*** Opening of Entries provided ***

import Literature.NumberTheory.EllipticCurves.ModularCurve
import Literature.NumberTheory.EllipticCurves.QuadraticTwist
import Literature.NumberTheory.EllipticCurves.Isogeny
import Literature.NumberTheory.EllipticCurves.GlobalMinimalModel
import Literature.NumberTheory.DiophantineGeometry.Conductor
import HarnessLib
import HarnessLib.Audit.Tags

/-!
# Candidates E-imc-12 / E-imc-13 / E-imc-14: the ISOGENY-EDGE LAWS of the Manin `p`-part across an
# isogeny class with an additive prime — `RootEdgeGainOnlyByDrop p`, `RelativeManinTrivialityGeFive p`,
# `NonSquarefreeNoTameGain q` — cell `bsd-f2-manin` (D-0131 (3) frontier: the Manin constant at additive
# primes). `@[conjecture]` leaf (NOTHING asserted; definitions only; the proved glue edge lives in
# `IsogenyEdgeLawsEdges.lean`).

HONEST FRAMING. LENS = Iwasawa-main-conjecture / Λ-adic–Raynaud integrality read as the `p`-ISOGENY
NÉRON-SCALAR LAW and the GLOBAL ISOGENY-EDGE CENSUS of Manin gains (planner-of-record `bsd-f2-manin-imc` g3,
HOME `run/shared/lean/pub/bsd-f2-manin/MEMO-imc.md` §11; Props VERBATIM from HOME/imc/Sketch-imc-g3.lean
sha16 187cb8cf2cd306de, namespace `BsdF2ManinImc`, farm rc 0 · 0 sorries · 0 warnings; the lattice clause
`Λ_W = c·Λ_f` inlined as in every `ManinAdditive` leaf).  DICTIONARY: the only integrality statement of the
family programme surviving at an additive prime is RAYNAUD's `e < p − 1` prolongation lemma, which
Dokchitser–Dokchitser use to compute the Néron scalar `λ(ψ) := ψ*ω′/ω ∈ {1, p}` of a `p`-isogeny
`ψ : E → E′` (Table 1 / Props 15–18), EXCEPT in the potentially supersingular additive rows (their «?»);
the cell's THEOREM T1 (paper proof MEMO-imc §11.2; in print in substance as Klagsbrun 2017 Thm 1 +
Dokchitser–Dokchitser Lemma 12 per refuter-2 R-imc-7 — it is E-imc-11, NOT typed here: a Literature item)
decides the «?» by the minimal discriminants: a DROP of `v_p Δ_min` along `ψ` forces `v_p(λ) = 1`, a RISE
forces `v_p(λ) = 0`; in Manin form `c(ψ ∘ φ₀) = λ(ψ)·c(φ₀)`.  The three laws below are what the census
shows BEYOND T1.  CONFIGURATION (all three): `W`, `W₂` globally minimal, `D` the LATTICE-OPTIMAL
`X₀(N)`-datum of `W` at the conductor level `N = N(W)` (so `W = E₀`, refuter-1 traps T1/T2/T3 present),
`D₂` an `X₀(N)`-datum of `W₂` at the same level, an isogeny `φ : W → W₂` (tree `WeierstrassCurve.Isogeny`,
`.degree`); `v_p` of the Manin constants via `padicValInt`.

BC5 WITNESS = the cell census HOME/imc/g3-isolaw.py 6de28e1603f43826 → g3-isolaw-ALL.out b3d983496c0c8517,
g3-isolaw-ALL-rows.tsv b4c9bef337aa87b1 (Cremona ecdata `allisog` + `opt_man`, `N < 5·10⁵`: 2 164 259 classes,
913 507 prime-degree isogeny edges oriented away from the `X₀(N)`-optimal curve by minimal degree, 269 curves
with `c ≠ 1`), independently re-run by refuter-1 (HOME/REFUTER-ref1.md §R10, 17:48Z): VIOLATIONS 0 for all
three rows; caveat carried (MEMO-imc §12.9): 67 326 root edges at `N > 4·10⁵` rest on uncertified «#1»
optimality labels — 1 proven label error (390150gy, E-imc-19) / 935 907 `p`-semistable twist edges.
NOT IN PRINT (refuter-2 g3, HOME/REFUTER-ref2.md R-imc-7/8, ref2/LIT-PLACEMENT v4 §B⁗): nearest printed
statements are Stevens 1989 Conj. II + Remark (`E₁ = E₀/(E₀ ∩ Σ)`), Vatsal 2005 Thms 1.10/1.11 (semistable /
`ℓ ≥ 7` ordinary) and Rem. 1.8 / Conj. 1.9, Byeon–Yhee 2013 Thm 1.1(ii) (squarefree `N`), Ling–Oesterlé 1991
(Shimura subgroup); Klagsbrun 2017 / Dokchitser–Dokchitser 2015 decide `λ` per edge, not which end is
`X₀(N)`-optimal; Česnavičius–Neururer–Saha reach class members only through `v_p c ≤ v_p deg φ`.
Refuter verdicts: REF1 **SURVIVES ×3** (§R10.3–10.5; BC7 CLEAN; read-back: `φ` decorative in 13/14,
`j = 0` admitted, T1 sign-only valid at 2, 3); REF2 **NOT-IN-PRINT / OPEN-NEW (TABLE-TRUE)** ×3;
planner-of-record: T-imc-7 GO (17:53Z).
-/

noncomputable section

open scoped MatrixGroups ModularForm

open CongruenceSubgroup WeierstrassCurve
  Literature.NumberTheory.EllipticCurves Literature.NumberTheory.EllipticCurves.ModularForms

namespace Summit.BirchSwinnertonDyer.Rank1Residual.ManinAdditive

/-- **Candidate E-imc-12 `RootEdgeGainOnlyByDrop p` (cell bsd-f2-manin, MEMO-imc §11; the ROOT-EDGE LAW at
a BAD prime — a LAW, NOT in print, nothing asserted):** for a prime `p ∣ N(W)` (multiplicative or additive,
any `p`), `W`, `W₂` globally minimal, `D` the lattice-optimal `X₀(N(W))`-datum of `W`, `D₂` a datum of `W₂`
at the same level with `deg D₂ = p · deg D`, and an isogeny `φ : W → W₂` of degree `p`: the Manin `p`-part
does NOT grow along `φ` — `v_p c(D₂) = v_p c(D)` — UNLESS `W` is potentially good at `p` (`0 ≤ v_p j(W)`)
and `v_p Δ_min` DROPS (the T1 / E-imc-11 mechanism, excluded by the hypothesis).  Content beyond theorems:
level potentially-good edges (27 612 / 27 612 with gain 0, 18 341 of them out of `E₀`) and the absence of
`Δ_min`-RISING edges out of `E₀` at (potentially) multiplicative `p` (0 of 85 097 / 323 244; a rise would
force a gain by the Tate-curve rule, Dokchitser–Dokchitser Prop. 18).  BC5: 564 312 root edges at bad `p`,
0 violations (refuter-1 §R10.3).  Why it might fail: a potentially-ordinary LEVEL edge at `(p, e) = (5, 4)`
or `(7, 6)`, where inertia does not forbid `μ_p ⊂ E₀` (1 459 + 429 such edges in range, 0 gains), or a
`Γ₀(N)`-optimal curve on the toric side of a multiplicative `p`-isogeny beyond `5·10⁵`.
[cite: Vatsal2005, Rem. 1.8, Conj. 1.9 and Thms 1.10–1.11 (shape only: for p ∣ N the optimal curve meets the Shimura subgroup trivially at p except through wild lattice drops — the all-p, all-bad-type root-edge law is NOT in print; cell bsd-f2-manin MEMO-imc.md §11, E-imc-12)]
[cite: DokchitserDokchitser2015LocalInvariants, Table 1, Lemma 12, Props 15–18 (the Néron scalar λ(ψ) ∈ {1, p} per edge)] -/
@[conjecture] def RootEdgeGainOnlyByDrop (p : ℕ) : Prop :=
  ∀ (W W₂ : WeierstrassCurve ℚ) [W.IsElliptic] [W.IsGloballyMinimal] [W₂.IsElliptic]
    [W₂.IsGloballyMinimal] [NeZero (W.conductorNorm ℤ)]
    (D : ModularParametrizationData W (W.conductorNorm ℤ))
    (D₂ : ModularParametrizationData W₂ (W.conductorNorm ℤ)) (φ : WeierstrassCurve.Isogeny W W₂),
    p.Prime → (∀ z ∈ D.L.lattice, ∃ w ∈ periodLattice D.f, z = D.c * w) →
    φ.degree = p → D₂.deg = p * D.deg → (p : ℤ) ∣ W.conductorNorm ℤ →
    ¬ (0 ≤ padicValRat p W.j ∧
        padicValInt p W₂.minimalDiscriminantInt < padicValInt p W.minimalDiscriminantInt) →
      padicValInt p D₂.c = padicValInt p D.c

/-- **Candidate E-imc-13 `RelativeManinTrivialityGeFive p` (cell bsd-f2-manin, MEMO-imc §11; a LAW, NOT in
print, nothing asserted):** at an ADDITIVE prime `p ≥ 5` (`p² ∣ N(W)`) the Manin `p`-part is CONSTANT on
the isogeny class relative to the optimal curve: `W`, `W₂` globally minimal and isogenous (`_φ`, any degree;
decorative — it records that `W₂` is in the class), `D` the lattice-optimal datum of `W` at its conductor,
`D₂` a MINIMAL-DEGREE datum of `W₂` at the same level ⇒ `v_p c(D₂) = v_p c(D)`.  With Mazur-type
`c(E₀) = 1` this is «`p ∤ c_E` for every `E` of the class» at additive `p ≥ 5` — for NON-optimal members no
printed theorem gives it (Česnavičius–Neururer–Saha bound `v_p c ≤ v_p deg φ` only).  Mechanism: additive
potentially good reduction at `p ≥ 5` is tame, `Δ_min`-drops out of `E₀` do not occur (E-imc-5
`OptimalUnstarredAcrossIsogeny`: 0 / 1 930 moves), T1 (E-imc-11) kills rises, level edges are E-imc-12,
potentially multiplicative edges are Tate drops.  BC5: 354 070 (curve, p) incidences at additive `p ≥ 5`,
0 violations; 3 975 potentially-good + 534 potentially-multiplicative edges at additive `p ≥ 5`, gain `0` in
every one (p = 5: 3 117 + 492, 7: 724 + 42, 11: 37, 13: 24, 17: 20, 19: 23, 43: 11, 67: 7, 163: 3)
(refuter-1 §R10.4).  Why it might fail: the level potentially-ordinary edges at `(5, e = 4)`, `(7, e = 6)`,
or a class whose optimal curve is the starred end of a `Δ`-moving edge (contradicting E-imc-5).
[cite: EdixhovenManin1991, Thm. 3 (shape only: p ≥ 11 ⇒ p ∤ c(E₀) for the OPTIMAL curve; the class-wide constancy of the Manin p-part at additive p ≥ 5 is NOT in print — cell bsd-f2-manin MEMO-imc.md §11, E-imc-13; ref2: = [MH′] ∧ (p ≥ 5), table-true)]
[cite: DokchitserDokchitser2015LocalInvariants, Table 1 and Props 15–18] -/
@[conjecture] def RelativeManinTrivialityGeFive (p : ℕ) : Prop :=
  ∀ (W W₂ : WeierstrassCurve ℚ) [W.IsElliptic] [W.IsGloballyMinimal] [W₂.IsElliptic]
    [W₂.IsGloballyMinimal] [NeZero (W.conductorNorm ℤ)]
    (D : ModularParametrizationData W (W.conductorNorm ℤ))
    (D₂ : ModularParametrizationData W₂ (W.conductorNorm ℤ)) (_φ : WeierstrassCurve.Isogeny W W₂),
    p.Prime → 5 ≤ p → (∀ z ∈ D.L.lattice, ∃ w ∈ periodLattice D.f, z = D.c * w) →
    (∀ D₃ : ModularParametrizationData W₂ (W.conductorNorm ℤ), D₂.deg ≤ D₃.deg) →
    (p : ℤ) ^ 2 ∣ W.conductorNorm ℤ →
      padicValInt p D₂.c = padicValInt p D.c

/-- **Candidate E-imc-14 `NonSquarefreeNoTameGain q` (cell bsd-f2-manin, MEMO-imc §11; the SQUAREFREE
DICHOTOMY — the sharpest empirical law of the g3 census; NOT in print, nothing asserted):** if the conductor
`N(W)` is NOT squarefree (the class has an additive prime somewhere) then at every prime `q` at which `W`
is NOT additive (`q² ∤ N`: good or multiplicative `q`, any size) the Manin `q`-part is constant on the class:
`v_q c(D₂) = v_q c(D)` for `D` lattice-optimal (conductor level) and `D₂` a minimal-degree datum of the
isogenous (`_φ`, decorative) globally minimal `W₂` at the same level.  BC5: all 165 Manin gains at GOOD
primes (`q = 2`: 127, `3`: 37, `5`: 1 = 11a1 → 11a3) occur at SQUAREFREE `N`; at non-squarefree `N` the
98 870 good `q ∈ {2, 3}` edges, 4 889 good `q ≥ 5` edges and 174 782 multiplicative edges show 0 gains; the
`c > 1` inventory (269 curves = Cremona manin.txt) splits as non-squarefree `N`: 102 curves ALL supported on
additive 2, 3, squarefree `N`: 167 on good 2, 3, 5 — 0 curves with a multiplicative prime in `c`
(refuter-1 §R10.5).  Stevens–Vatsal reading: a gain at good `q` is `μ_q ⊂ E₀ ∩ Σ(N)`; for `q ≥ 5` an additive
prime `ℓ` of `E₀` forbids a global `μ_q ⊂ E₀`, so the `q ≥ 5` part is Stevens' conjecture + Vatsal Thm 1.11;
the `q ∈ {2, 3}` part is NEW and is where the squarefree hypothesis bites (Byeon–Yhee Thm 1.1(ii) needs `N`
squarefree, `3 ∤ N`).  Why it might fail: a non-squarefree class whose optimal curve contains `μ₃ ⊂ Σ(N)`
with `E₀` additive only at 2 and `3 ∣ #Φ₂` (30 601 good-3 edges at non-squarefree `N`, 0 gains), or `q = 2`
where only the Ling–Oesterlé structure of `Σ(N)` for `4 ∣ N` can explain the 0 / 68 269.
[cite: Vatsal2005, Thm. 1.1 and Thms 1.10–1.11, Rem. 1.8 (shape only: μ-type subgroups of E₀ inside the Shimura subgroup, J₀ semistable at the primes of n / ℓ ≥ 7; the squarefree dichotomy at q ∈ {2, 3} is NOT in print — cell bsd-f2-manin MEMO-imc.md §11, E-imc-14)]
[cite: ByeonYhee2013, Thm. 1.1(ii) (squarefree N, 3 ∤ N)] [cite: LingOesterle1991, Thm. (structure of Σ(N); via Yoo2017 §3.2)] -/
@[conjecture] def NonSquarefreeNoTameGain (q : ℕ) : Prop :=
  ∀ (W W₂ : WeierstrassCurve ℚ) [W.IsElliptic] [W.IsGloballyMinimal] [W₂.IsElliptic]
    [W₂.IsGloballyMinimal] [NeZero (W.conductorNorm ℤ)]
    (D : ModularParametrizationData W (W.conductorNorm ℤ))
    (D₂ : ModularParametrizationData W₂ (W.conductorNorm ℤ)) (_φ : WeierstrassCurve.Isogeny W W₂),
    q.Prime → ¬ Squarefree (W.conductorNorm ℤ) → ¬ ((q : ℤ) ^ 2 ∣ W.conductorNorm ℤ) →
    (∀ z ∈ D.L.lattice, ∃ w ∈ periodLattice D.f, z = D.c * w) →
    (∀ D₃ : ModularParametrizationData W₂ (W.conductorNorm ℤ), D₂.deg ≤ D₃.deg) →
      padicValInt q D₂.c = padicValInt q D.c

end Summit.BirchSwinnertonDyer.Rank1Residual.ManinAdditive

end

*** Close of Entries provided ***
*** Opening of Entries provided ***

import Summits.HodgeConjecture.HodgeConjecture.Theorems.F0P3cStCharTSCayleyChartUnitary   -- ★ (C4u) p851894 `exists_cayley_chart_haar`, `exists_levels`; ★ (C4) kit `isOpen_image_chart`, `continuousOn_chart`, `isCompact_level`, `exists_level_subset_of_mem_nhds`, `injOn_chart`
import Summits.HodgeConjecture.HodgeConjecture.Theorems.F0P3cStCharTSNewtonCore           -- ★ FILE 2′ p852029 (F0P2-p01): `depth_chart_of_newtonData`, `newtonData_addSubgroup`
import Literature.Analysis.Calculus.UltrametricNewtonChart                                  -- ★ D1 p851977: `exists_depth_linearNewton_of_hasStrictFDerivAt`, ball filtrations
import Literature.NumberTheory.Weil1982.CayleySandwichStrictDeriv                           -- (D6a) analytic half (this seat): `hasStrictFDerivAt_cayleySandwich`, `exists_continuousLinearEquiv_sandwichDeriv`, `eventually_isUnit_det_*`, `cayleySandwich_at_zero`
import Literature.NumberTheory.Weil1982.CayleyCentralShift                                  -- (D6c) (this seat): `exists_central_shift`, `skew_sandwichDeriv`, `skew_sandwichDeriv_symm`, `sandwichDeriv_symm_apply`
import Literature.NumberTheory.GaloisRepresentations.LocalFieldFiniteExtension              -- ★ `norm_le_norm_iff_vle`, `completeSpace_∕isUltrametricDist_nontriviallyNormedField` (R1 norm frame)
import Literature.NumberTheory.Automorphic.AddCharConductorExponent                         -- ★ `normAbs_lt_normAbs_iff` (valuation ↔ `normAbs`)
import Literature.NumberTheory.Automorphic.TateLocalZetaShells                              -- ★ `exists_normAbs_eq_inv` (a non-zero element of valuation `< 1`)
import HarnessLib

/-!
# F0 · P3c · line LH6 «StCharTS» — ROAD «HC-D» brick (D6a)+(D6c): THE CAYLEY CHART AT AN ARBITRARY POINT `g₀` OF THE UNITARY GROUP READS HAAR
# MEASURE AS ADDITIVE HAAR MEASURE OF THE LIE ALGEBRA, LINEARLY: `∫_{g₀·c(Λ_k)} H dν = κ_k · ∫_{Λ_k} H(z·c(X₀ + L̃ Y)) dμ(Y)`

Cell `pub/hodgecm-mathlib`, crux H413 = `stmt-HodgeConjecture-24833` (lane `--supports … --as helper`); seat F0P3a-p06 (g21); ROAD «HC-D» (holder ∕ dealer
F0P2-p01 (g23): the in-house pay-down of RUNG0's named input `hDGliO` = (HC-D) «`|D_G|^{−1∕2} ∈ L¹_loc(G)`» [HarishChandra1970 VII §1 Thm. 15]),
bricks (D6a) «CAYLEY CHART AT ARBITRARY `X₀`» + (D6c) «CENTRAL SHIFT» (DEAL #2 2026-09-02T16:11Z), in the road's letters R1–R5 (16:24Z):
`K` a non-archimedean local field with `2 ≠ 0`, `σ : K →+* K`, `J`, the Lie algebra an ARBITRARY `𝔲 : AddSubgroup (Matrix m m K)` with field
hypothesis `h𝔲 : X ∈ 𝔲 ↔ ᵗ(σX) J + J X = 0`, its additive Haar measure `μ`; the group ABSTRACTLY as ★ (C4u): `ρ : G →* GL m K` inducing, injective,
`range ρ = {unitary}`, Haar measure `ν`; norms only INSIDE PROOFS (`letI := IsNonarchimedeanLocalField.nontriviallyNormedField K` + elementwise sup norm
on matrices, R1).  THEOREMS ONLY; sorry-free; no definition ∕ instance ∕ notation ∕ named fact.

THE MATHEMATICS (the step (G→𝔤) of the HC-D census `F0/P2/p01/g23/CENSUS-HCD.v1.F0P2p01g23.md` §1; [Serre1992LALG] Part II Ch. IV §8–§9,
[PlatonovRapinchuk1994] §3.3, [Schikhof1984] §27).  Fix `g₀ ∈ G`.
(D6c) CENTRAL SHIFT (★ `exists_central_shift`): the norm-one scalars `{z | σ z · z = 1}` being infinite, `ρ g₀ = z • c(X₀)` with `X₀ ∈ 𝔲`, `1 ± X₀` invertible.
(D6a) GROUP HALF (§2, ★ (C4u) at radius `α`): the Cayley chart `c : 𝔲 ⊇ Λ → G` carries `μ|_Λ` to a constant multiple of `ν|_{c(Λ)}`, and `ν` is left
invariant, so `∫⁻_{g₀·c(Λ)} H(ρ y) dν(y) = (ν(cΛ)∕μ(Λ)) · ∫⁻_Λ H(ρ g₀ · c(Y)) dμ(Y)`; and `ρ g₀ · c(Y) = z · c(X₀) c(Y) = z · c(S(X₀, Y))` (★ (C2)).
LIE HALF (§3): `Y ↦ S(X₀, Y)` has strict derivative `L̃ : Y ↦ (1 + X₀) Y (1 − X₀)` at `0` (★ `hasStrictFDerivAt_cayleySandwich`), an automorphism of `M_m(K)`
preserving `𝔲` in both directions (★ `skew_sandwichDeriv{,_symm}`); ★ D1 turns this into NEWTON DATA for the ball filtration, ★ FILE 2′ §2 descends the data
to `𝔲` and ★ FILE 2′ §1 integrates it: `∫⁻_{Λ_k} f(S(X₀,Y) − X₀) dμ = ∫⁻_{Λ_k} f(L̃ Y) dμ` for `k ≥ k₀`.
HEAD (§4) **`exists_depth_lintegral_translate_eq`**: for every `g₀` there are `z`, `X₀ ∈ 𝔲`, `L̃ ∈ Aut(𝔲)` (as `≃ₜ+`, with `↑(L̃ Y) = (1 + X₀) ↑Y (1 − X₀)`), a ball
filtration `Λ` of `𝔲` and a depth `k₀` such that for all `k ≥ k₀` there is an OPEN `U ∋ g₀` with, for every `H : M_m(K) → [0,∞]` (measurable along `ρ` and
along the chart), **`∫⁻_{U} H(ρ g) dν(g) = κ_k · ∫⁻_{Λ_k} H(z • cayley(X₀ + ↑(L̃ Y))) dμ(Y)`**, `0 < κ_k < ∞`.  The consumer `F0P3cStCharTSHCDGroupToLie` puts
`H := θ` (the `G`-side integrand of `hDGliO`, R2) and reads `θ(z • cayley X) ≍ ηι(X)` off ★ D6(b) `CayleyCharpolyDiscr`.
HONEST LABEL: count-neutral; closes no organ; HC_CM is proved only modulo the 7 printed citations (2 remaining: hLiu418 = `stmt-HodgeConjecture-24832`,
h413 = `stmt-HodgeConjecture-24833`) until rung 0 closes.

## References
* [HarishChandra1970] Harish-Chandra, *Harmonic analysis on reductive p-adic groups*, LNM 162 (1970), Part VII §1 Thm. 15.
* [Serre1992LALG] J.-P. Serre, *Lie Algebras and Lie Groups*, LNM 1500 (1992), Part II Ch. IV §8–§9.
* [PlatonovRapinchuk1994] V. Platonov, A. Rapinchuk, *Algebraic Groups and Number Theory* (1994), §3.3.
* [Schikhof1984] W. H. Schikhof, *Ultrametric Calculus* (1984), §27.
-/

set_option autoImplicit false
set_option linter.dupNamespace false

*** Close of Entries provided ***

> [Problem]: Filter the entries down to the lines with the word "potentially" in them.

> [Answer to the exercise]:
`ψ : E → E′` (Table 1 / Props 15–18), EXCEPT in the potentially supersingular additive rows (their «?»);
does NOT grow along `φ` — `v_p c(D₂) = v_p c(D)` — UNLESS `W` is potentially good at `p` (`0 ≤ v_p j(W)`)
level potentially-good edges (27 612 / 27 612 with gain 0, 18 341 of them out of `E₀`) and the absence of
`Δ_min`-RISING edges out of `E₀` at (potentially) multiplicative `p` (0 of 85 097 / 323 244; a rise would
0 violations (refuter-1 §R10.3).  Why it might fail: a potentially-ordinary LEVEL edge at `(p, e) = (5, 4)`
potentially good reduction at `p ≥ 5` is tame, `Δ_min`-drops out of `E₀` do not occur (E-imc-5
potentially multiplicative edges are Tate drops.  BC5: 354 070 (curve, p) incidences at additive `p ≥ 5`,
0 violations; 3 975 potentially-good + 534 potentially-multiplicative edges at additive `p ≥ 5`, gain `0` in
(refuter-1 §R10.4).  Why it might fail: the level potentially-ordinary edges at `(5, e = 4)`, `(7, e = 6)`,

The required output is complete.